But, airbag data from Hyde’s Nissan revealed that he turned the steering wheel and the accelerator pedal was pressed and depressed at different intensities when Hyde claimed to be unconscious.

Justice Calsavara believed the airbag data, and Halton Regional Police Service’s Drug Evaluation which confirmed Hyde’s impairment by cannabis.

Every passing month, Whiten’s son Adam - who accompanied Mac in looking for his mother on the day of the crash - is reminded of the holidays, weekends, and birthdays that go by without his mother by his side.
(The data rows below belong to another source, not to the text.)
import Summits.AtomisticToContinuum.FouriersLaw.Theorems.OddSectorIrreversibilityCorrectorTheoryUniformH2
import Summits.AtomisticToContinuum.FouriersLaw.Theorems.VanishingNoiseTransferVanishingNoiseBoundUniformMinorization
import Literature.MathematicalPhysics.KineticTheory.VelocityFlipEmbeddedChainSteadyState

/-!
# Flip-noisy response density, step 1: Lyapunov and minorisation bounds for the resolvent and the
embedded flip chain, UNIFORM in the bath temperatures (helpers for stub `stub_responseDensityNoisy`)

Helper file `--supports stmt-AtomisticToContinuum-11975` (crux `NoiseLocality`, route
`VanishingNoiseTransfer`, line `relative-flip-energy-transfer`, stub 1b `stub_responseDensityNoisy`),
namespace `…NoiseLocality.StubResponseDensityNoisy.Dyson`.

The flip-noisy dynamics `L + εS` of the pinned chain is realised in the tree through the chain
EMBEDDED AT THE FLIP TIMES (`VelocityFlipEmbeddedChain*.lean`): `R = R_r` the resolvent kernel of the
flip-free transition semigroup at rate `r = Nε`, `Q` the uniform single-site momentum flip,
`K = Q ∘ₖ R`; an invariant law `π` of `K` gives the weak flip steady state `π R`. The linear response
of `π R` in the bath temperatures `(T + δ/2, T - δ/2)` at `δ = 0` needs Harris bounds for `K` with
constants UNIFORM for temperatures in the window `[T/2, 2T]`. This file supplies the two inputs, for
the Lyapunov function `e^{ϑH}`, `0 < ϑ < 1/(2T)`:

* `lintegral_exp_kernel_le_unif` — `P_t e^{ϑH} ≤ c e^{ϑH} + B` for all `t`, uniformly;
* `lintegral_exp_resolventKernel_le_unif`, `lintegral_exp_embeddedFlipKernel_le_unif` — the drift
  `R e^{ϑH} ≤ a e^{ϑH} + b`, `K e^{ϑH} ≤ a e^{ϑH} + b` with ONE `a < 1`, `b < ∞` (CEHR Thm 5.1 with a
  temperature ceiling, `pinnedChain_drift_uniform`, averaged over the exponential time as in
  `pinnedChain_lintegral_exp_hamiltonian_resolventKernel_le`);
* `smul_le_resolventKernel_of_smul_le_kernel` — a single-time minorisation `α ν ≤ P_{t_C}` on `C`
  gives `(α Exp_r(t_C,∞)) ν' ≤ R_r` on `C` for a probability measure `ν'`;
* `resolventKernel_minorization_unif`, `embeddedFlipKernel_minorization_unif` — on every energy
  sublevel set `{H ≤ E}`, `R` and `K` are minorised with ONE constant for all temperatures in the
  window (`helper_uniformMinorization` of the sibling thesis `VanishingNoiseBound`).

No definitions.
-/

noncomputable section

open MeasureTheory ProbabilityTheory Filter Topology Set
open scoped NNReal ENNReal

namespace Summit.AtomisticToContinuum.FouriersLaw.Theorems.NoiseLocality.StubResponseDensityNoisy.Dyson

open Literature.MathematicalPhysics.KineticTheory.HeatConduction
open Literature.Probability.Process Literature.MathematicalPhysics.KineticTheory OscillatorChain
open Summit.AtomisticToContinuum.FouriersLaw.Theorems.OddSectorIrreversibility.Corrector
open Summit.AtomisticToContinuum.FouriersLaw.Theorems.FixedLengthNoiseContinuity

variable {N : ℕ}

/-! ### A minorisation of `P_{t_C}` minorises the resolvent kernel, with an explicit constant -/

section Resolvent

variable {P : OscillatorChain} {T_L T_R : ℝ} (S : LangevinChainSemigroup P N T_L T_R)

/-- **A single-time minorisation on `C` minorises the resolvent kernel on `C`, quantitatively**:
if `α ν ≤ P_{t_C}(z, ·)` for `z ∈ C` with `ν` a probability measure, then there is a probability
measure `ν'` with `(α · Exp_r(t_C, ∞)) ν' ≤ R_r(z, ·)` for `z ∈ C` (`ν' ∝ ∫_{t>t_C} ν P_{t-t_C} Exp_r(dt)`;
Chapman–Kolmogorov and monotonicity of `μ ↦ μ P`). -/
theorem smul_le_resolventKernel_of_smul_le_kernel {r : ℝ} (hr : 0 < r) {C : Set (PhaseSpace N)}
    {t_C : ℝ≥0} {ν : Measure (PhaseSpace N)} [IsProbabilityMeasure ν] {α : ℝ≥0∞}
    (hν : ∀ z ∈ C, α • ν ≤ S.kernel t_C z) :
    ∃ ν' : Measure (PhaseSpace N), IsProbabilityMeasure ν' ∧
      ∀ z ∈ C, (α * expMeasure r (Ioi (t_C : ℝ))) • ν' ≤ S.resolventKernel r z := by
  -- adapted from `LangevinChainSemigroup.exists_le_resolventKernel_of_le_kernel`
  haveI := isProbabilityMeasure_expMeasure hr
  set ρ := expMeasure r with hρ
  let K' : Kernel (ℝ × PhaseSpace N) (PhaseSpace N) :=
    ⟨fun p => S.kernel (p.1 - t_C).toNNReal p.2,
      Measurable.comp (g := fun q : ℝ≥0 × PhaseSpace N => S.kernel q.1 q.2)
        (f := fun p : ℝ × PhaseSpace N => ((p.1 - t_C).toNNReal, p.2)) S.measurable_kernel
        (by fun_prop)⟩
  have hK' : ∀ (t : ℝ) (x : PhaseSpace N), K' (t, x) = S.kernel (t - t_C).toNNReal x := fun _ _ => rfl
  let F : ℝ → Measure (PhaseSpace N) := fun t => ν.bind fun x => K' (t, x)
  have hFapply : ∀ (t : ℝ) {A : Set (PhaseSpace N)}, MeasurableSet A →
      F t A = ∫⁻ x, K' (t, x) A ∂ν := fun t A hA =>
    Measure.bind_apply hA (K'.measurable.comp measurable_prodMk_left).aemeasurable
  have hF : Measurable F := Measure.measurable_of_measurable_coe _ fun A hA => by
    simp_rw [hFapply _ hA]
    exact (K'.measurable_coe hA).lintegral_prod_right'
  have hFuniv : ∀ t, F t univ = 1 := fun t => by
    rw [hFapply t MeasurableSet.univ]
    simp only [hK', measure_univ, lintegral_const, one_mul]
  set m : Measure (PhaseSpace N) := (ρ.restrict (Ioi (t_C : ℝ))).bind F with hm
  have hmuniv : m univ = ρ (Ioi (t_C : ℝ)) := by
    rw [hm, Measure.bind_apply MeasurableSet.univ hF.aemeasurable]
    simp_rw [hFuniv]
    rw [lintegral_const, Measure.restrict_apply MeasurableSet.univ, univ_inter, one_mul]
  have hρ0 : ρ (Ioi (t_C : ℝ)) ≠ 0 := expMeasure_Ioi_ne_zero hr t_C.coe_nonneg
  have hρtop : ρ (Ioi (t_C : ℝ)) ≠ ⊤ := measure_ne_top _ _
  -- the bound `α m ≤ R_r(z, ·)` on `C`
  have hle : ∀ z ∈ C, α • m ≤ S.resolventKernel r z := by
    intro z hz
    refine Measure.le_iff.2 fun A hA => ?_
    have hFA : Measurable fun a => F a A := (Measure.measurable_coe hA).comp hF
    rw [Measure.smul_apply, smul_eq_mul, hm, Measure.bind_apply hA hF.aemeasurable,
      S.resolventKernel_apply hr z hA, ← lintegral_const_mul _ hFA]
    refine (setLIntegral_mono' measurableSet_Ioi fun t ht => ?_).trans (setLIntegral_le_lintegral _ _)
    have ht' : (t_C : ℝ) ≤ t := le_of_lt ht
    have hu : t.toNNReal = t_C + (t - t_C).toNNReal := by
      conv_lhs => rw [← add_sub_cancel (t_C : ℝ) t]
      rw [Real.toNNReal_add t_C.coe_nonneg (sub_nonneg.2 ht'), Real.toNNReal_coe]
    rw [hFapply t hA, hu, S.kernel_add_apply]
    simp only [hK']
    rw [← smul_eq_mul, ← lintegral_smul_measure, ← Measure.bind_apply hA (Kernel.aemeasurable _)]
    exact Measure.le_iff.1 (bind_le_bind_of_le (hν z hz) _) A hA
  refine ⟨(ρ (Ioi (t_C : ℝ)))⁻¹ • m, ⟨?_⟩, fun z hz => ?_⟩
  · rw [Measure.smul_apply, smul_eq_mul, hmuniv, ENNReal.inv_mul_cancel hρ0 hρtop]
  · rw [smul_smul, mul_assoc, ENNReal.mul_inv_cancel hρ0 hρtop, mul_one]
    exact hle z hz

end Resolvent

/-- Temperatures in the window `(0, 2T]` have `max T_L T_R ≤ 2T`, so `ϑ < 1/max T_L T_R`. -/
theorem theta_lt_inv_max {T ϑ T_L T_R : ℝ} (hϑT : ϑ < 1 / (2 * T)) (hL : 0 < T_L) (hL' : T_L ≤ 2 * T)
    (hR' : T_R ≤ 2 * T) : ϑ < 1 / max T_L T_R :=
  hϑT.trans_le (one_div_le_one_div_of_le (lt_max_of_lt_left hL) (max_le hL' hR'))

section Unif

variable {ω₂ lam β γ : ℝ} (hω : 0 < ω₂) (hl : 0 < lam) (hβ : 0 < β) (hγ : 0 < γ) (hN : 0 < N)
  {T : ℝ} (hT : 0 < T) {ϑ : ℝ} (hϑ : 0 < ϑ) (hϑT : ϑ < 1 / (2 * T))
include hω hl hβ hγ hN hT hϑ hϑT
Whiten’s son Jake, Adam’s brother, feels that the family isn't a happy one anymore. Grief permeates their home, and what’s left is despair. “It makes me upset,” he said.

Hyde’s family and friends were also present and shared their accounts of the man they know.
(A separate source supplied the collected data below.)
import Summits.QuantumFields.BalabanUV.T4Continuum.Support.CovariantBlockAveraging

/-!
# T⁴ programme, spine node NE2 (U1a), tier B row B3.a — TOWER PACKAGING of the covariant block averaging:
# `B_k = √(n_k^d)·Q_k ⊗ 1` (a contraction), `E_k = √(n_k^d)·(Q_k(R_k) − Q_k ⊗ 1)` with `‖E_k‖ ≤ card o·(e^{(d+1)α} − 1)`
# UNIFORMLY IN `k` from the per-bond size `‖R^{(k)} − 1‖ ≤ α·L^{−k}`, and the Gram identity of the `aQ*Q` summand

NE2 formalisation swarm `b2b-balaban-t4-ne2-formalise-*`, leaf prover 07, row B3.a of `t4/formal/NE2/LEAVES.md`, companion of
`Support/CovariantBlockAveraging` (the typed operator `Qcov` and its one-level size law).  Along the tower `n_k = L^k`
(`idx L M k = Tor (fine (lev L k) M) × Fin d`):
* `Bfree L M k := √(n_k^d)·Q_k ⊗ 1` — the FREE inner averaging, isometrically normalised; **`opNorm_Bfree_le : ‖B_k‖ ≤ 1`**;
* `QcovLev L M R k` — the covariant averaging at level `k` (canonical contours (1.7)+(1.18) at spacing `L^{−k}`), for a background
  tower `R : (k : ℕ) → Fin d → (idx L M k → Matrix o o ℂ)` (the data type of `Support/ColourCovariantLaplacian`);
* **`Ecov L M R k := √(n_k^d)·(QcovLev R k − Q_k ⊗ 1)`**, `Bfree_add_Ecov : B_k + E_k = √(n_k^d)·Q_k(R_k)`;
* **`opNorm_Ecov_le : (∀ k ν i, ‖R k ν i − 1‖ ≤ α/L^k) → ∀ k, ‖E_k‖ ≤ card o·(e^{(d+1)α} − 1)`** (and `opNorm_Ecov_le'` with the
  linear constant `card o·(d+1)α·e^{(d+1)α}`) — the `ε` of the Gram-shape perturbation law of row B3.b (owner's `GramPerturbationLaw`,
  CLAIMS l.5387: `PerturbationLaws D (k ↦ a((B_k + E_k)ᴴ(B_k + E_k) − B_kᴴB_k)) J (a·ε(2b + ε)γ⁻¹) e₂` with `b = 1` here);
* **`gram_eq`**: `(B_k + E_k)ᴴ(B_k + E_k) − B_kᴴB_k = n_k^d·(Q_k(R_k)ᴴQ_k(R_k) − (Q_kᴴQ_k) ⊗ 1)` — i.e. exactly the summand
  `a·(Q_k(U)^*Q_k(U) − Q_k^*Q_k ⊗ 1)` with the weight `Q_k^* = n^d·Q_kᴴ` of [Balaban1984PropagatorsI] (1.69) (`B5DeltaA169.QvAdj`),
  [Balaban1985BackgroundPropagators] (3.26) p.395 «Δ_a = Δ + DRD* + Q*aQ» (shape; no assertion of the dictionary B0).

HONEST FRAMING (T4-DAG p. 1).  Bookkeeping over the typed operator of the companion file; transporters are DATA; nothing printed is
a hypothesis; constants OURS; finite torus, linear layer, operator norm; NOT NE2, NOT [B9] (3.23)–(3.26) as printed, NOT infinite
volume / mass gap / Clay; spine 0/9 unchanged.  HONEST DEPENDENCY: continuum YM on T⁴ ⇐ BetaPertH ∧ nine spine estimates (0/9
proved); BetaPertH ⇐ (D1) ∧ (D4) ∧ CAP+tail; G-an2-4 gates asym, D1 and NE2/3/4.  ABSOLUTE RULE kept; no `sorry`.
-/

noncomputable section

open scoped BigOperators ComplexConjugate Matrix Matrix.Norms.L2Operator Kronecker

namespace Summit.QuantumFields.BalabanUV.T4Continuum.CovariantBlockAveraging

open Literature.MathematicalPhysics.QuantumFieldTheory.Balaban1983to89.B5Prop11Plancherel (Tor fine)
open Literature.MathematicalPhysics.QuantumFieldTheory.Balaban1983to89.B5Block118 (QvOp)
open Literature.MathematicalPhysics.QuantumFieldTheory.Balaban1983to89.B5G183RateUnitTower (lev lev_neZero)
open Summit.QuantumFields.BalabanUV.T4Continuum.BalabanAveragedTowerUnit (idx)
open Summit.QuantumFields.BalabanUV.T4Continuum.KroneckerLift

/-! ## §5 Tower packaging -/

section Tower

variable {d : ℕ} (L : ℕ) [NeZero L] (M : Fin d → ℕ) [hM : ∀ μ, NeZero (M μ)] {o : Type*} [Fintype o] [DecidableEq o]

variable (d) in
/-- the normalising scalar `√(n_k^d)`, `n_k = L^k`. [folklore] -/
def sqrtVol (k : ℕ) : ℂ := ((Real.sqrt (((lev L k : ℕ) : ℝ) ^ d) : ℝ) : ℂ)

/-- **THE FREE INNER AVERAGING** at level `k`, isometrically normalised and colour-lifted: `B_k = √(n_k^d)·Q_k ⊗ 1`. [folklore] -/
def Bfree (k : ℕ) : Matrix ((Tor M × Fin d) × o) (idx L M k × o) ℂ :=
  sqrtVol d L k • (QvOp (lev L k) M ⊗ₖ (1 : Matrix o o ℂ))

/-- the covariant averaging at level `k` (canonical contours at spacing `L^{−k}`). [folklore] -/
def QcovLev (R : (k : ℕ) → Fin d → (idx L M k → Matrix o o ℂ)) (k : ℕ) : Matrix ((Tor M × Fin d) × o) (idx L M k × o) ℂ :=
  Qcov (lev L k) M (contour (lev L k) M) (R k)

/-- **THE TRANSPORT ERROR** `E_k = √(n_k^d)·(Q_k(R_k) − Q_k ⊗ 1)`, so that `√(n_k^d)·Q_k(R_k) = B_k + E_k`. [folklore] -/
def Ecov (R : (k : ℕ) → Fin d → (idx L M k → Matrix o o ℂ)) (k : ℕ) : Matrix ((Tor M × Fin d) × o) (idx L M k × o) ℂ :=
  sqrtVol d L k • (QcovLev L M R k - QvOp (lev L k) M ⊗ₖ (1 : Matrix o o ℂ))

omit [NeZero L] hM in
/-- `√(n_k^d)` is a positive real; its norm. [folklore] -/
theorem norm_sqrtVol (k : ℕ) : ‖sqrtVol d L k‖ = Real.sqrt (((lev L k : ℕ) : ℝ) ^ d) := by
  rw [sqrtVol, Complex.norm_real, Real.norm_of_nonneg (Real.sqrt_nonneg _)]

omit [NeZero L] hM in
/-- `B_k + E_k = √(n_k^d)·Q_k(R_k)`. [folklore] -/
theorem Bfree_add_Ecov (R : (k : ℕ) → Fin d → (idx L M k → Matrix o o ℂ)) (k : ℕ) :
    Bfree L M k + Ecov L M R k = sqrtVol d L k • QcovLev L M R k := by
  rw [Bfree, Ecov, ← smul_add, add_sub_cancel]

/-- **`‖B_k‖ ≤ 1`**. [folklore] -/
theorem opNorm_Bfree_le (k : ℕ) : ‖Bfree (o := o) L M k‖ ≤ 1 := by
  haveI := lev_neZero L k
  have hpos : 0 < Real.sqrt (((lev L k : ℕ) : ℝ) ^ d) :=
    Real.sqrt_pos.mpr (pow_pos (by exact_mod_cast Nat.pos_of_ne_zero (NeZero.ne (lev L k))) d)
  rw [Bfree, norm_smul, norm_sqrtVol]
  calc Real.sqrt (((lev L k : ℕ) : ℝ) ^ d) * ‖QvOp (lev L k) M ⊗ₖ (1 : Matrix o o ℂ)‖
      ≤ Real.sqrt (((lev L k : ℕ) : ℝ) ^ d) * (Real.sqrt (((lev L k : ℕ) : ℝ) ^ d))⁻¹ :=
        mul_le_mul_of_nonneg_left ((opNorm_kron_le o _).trans (opNorm_QvOp_le (lev L k) M)) hpos.le
    _ = 1 := mul_inv_cancel₀ hpos.ne'

/-- **THE SIZE LAW ALONG THE TOWER**: from the per-bond size `‖R^{(k)}_ν(i) − 1‖ ≤ α·L^{−k}` at every level,
`‖E_k‖ ≤ card o · (e^{(d+1)α} − 1)` UNIFORMLY IN `k` — the `ε` of the Gram-shape perturbation law of row B3.b. [folklore] -/
theorem opNorm_Ecov_le {R : (k : ℕ) → Fin d → (idx L M k → Matrix o o ℂ)} {α : ℝ} (hα : 0 ≤ α)
    (hR : ∀ k ν i, ‖R k ν i - 1‖ ≤ α / (lev L k : ℕ)) (k : ℕ) :
    ‖Ecov L M R k‖ ≤ Fintype.card o * (Real.exp ((d + 1 : ℕ) * α) - 1) := by
  haveI := lev_neZero L k
  have hpos : 0 < Real.sqrt (((lev L k : ℕ) : ℝ) ^ d) :=
    Real.sqrt_pos.mpr (pow_pos (by exact_mod_cast Nat.pos_of_ne_zero (NeZero.ne (lev L k))) d)
  have hK : 0 ≤ (Fintype.card o : ℝ) * (Real.exp ((d + 1 : ℕ) * α) - 1) :=
    mul_nonneg (Nat.cast_nonneg _) (sub_nonneg.mpr (Real.one_le_exp (by positivity)))
  rw [Ecov, norm_smul, norm_sqrtVol, QcovLev]
  calc Real.sqrt (((lev L k : ℕ) : ℝ) ^ d) * ‖Qcov (lev L k) M (contour (lev L k) M) (R k) - QvOp (lev L k) M ⊗ₖ (1 : Matrix o o ℂ)‖
      ≤ Real.sqrt (((lev L k : ℕ) : ℝ) ^ d)
          * (Fintype.card o * (Real.exp ((d + 1 : ℕ) * α) - 1) * (Real.sqrt (((lev L k : ℕ) : ℝ) ^ d))⁻¹) :=
        mul_le_mul_of_nonneg_left (opNorm_Qcov_sub_kron_le_of_bond (lev L k) M hα (hR k)) hpos.le
    _ = Fintype.card o * (Real.exp ((d + 1 : ℕ) * α) - 1) := by
        field_simp

/-- the same with a constant LINEAR in `α`: `‖E_k‖ ≤ card o·(d+1)α·e^{(d+1)α}`. [folklore] -/
theorem opNorm_Ecov_le' {R : (k : ℕ) → Fin d → (idx L M k → Matrix o o ℂ)} {α : ℝ} (hα : 0 ≤ α)
    (hR : ∀ k ν i, ‖R k ν i - 1‖ ≤ α / (lev L k : ℕ)) (k : ℕ) :
    ‖Ecov L M R k‖ ≤ Fintype.card o * (((d + 1 : ℕ) * α) * Real.exp ((d + 1 : ℕ) * α)) := by
  -- `e^x − 1 ≤ x·e^x` (all real `x`; in the tree as `AreaLaw.exp_sub_one_le_mul_exp`, whose module closure is not imported here)
  have hexp : ∀ x : ℝ, Real.exp x - 1 ≤ x * Real.exp x := fun x => by
    have h1 : 1 - x ≤ Real.exp (-x) := by have := Real.add_one_le_exp (-x); linarith
    have h2 : Real.exp x * (1 - x) ≤ 1 := by
      calc Real.exp x * (1 - x) ≤ Real.exp x * Real.exp (-x) := mul_le_mul_of_nonneg_left h1 (Real.exp_nonneg x)
        _ = 1 := by rw [← Real.exp_add, add_neg_cancel, Real.exp_zero]
    nlinarith [Real.exp_nonneg x]
  exact (opNorm_Ecov_le L M hα hR k).trans (mul_le_mul_of_nonneg_left (hexp _) (Nat.cast_nonneg _))

omit [NeZero L] in
/-- **THE GRAM IDENTITY** behind the `aQ*Q` summand: `(B_k + E_k)ᴴ(B_k + E_k) − B_kᴴB_k = n_k^d·(Q_k(R_k)ᴴQ_k(R_k) − (Q_kᴴQ_k) ⊗ 1)` —
the weight `n_k^d` is that of `B5DeltaA169.QvAdj = n^d·Q_kᴴ` in (1.69) `a⟨A, Q*QA⟩`. [folklore] -/
theorem gram_eq (R : (k : ℕ) → Fin d → (idx L M k → Matrix o o ℂ)) (k : ℕ) :
    (Bfree L M k + Ecov L M R k)ᴴ * (Bfree L M k + Ecov L M R k) - (Bfree (o := o) L M k)ᴴ * Bfree (o := o) L M k
      = (((lev L k : ℕ) : ℂ) ^ d) • ((QcovLev L M R k)ᴴ * QcovLev L M R k
          - ((QvOp (lev L k) M)ᴴ * QvOp (lev L k) M) ⊗ₖ (1 : Matrix o o ℂ)) := by
  have hreal : star (sqrtVol d L k) = sqrtVol d L k := by rw [sqrtVol]; exact Complex.conj_ofReal _
  have hsq : sqrtVol d L k * sqrtVol d L k = ((lev L k : ℕ) : ℂ) ^ d := by
    rw [sqrtVol, ← Complex.ofReal_mul, Real.mul_self_sqrt (pow_nonneg (Nat.cast_nonneg _) d)]
    push_cast; rfl
  rw [Bfree_add_Ecov]
  rw [Bfree, Matrix.conjTranspose_smul, Matrix.conjTranspose_smul, hreal, Matrix.smul_mul, Matrix.mul_smul, smul_smul,
    Matrix.smul_mul, Matrix.mul_smul, smul_smul, hsq, ← smul_sub, kron_conjTranspose, ← kron_mul]

end Tower

end Summit.QuantumFields.BalabanUV.T4Continuum.CovariantBlockAveraging

end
Hyde’s defence lawyer Dean Paquette shared a letter written by Hyde’s daughter, Brianne. She said that her father is pained by that tragic day and very remorseful. Her sentiment was echoed by her brother, Dylan, who added that his father is a loving man who brought joy to his world.

Michael Godinho, the assistant Crown attorney, wants a 7.5 to 9-year prison term for Hyde, and a 10-year driving ban.

Godinho believes this sentence is justified due to the irreversible damage caused by the accident.

Hyde’s lawyer Paquette, however, argued for a four to five-year sentence given Hyde’s lack of criminal record.

In the last 22 years, Hyde has received four speeding infractions - which Paquette claims isn’t significant enough to be considered in this case.

Hyde’s sentence will be delivered on March 28, when he will address the court.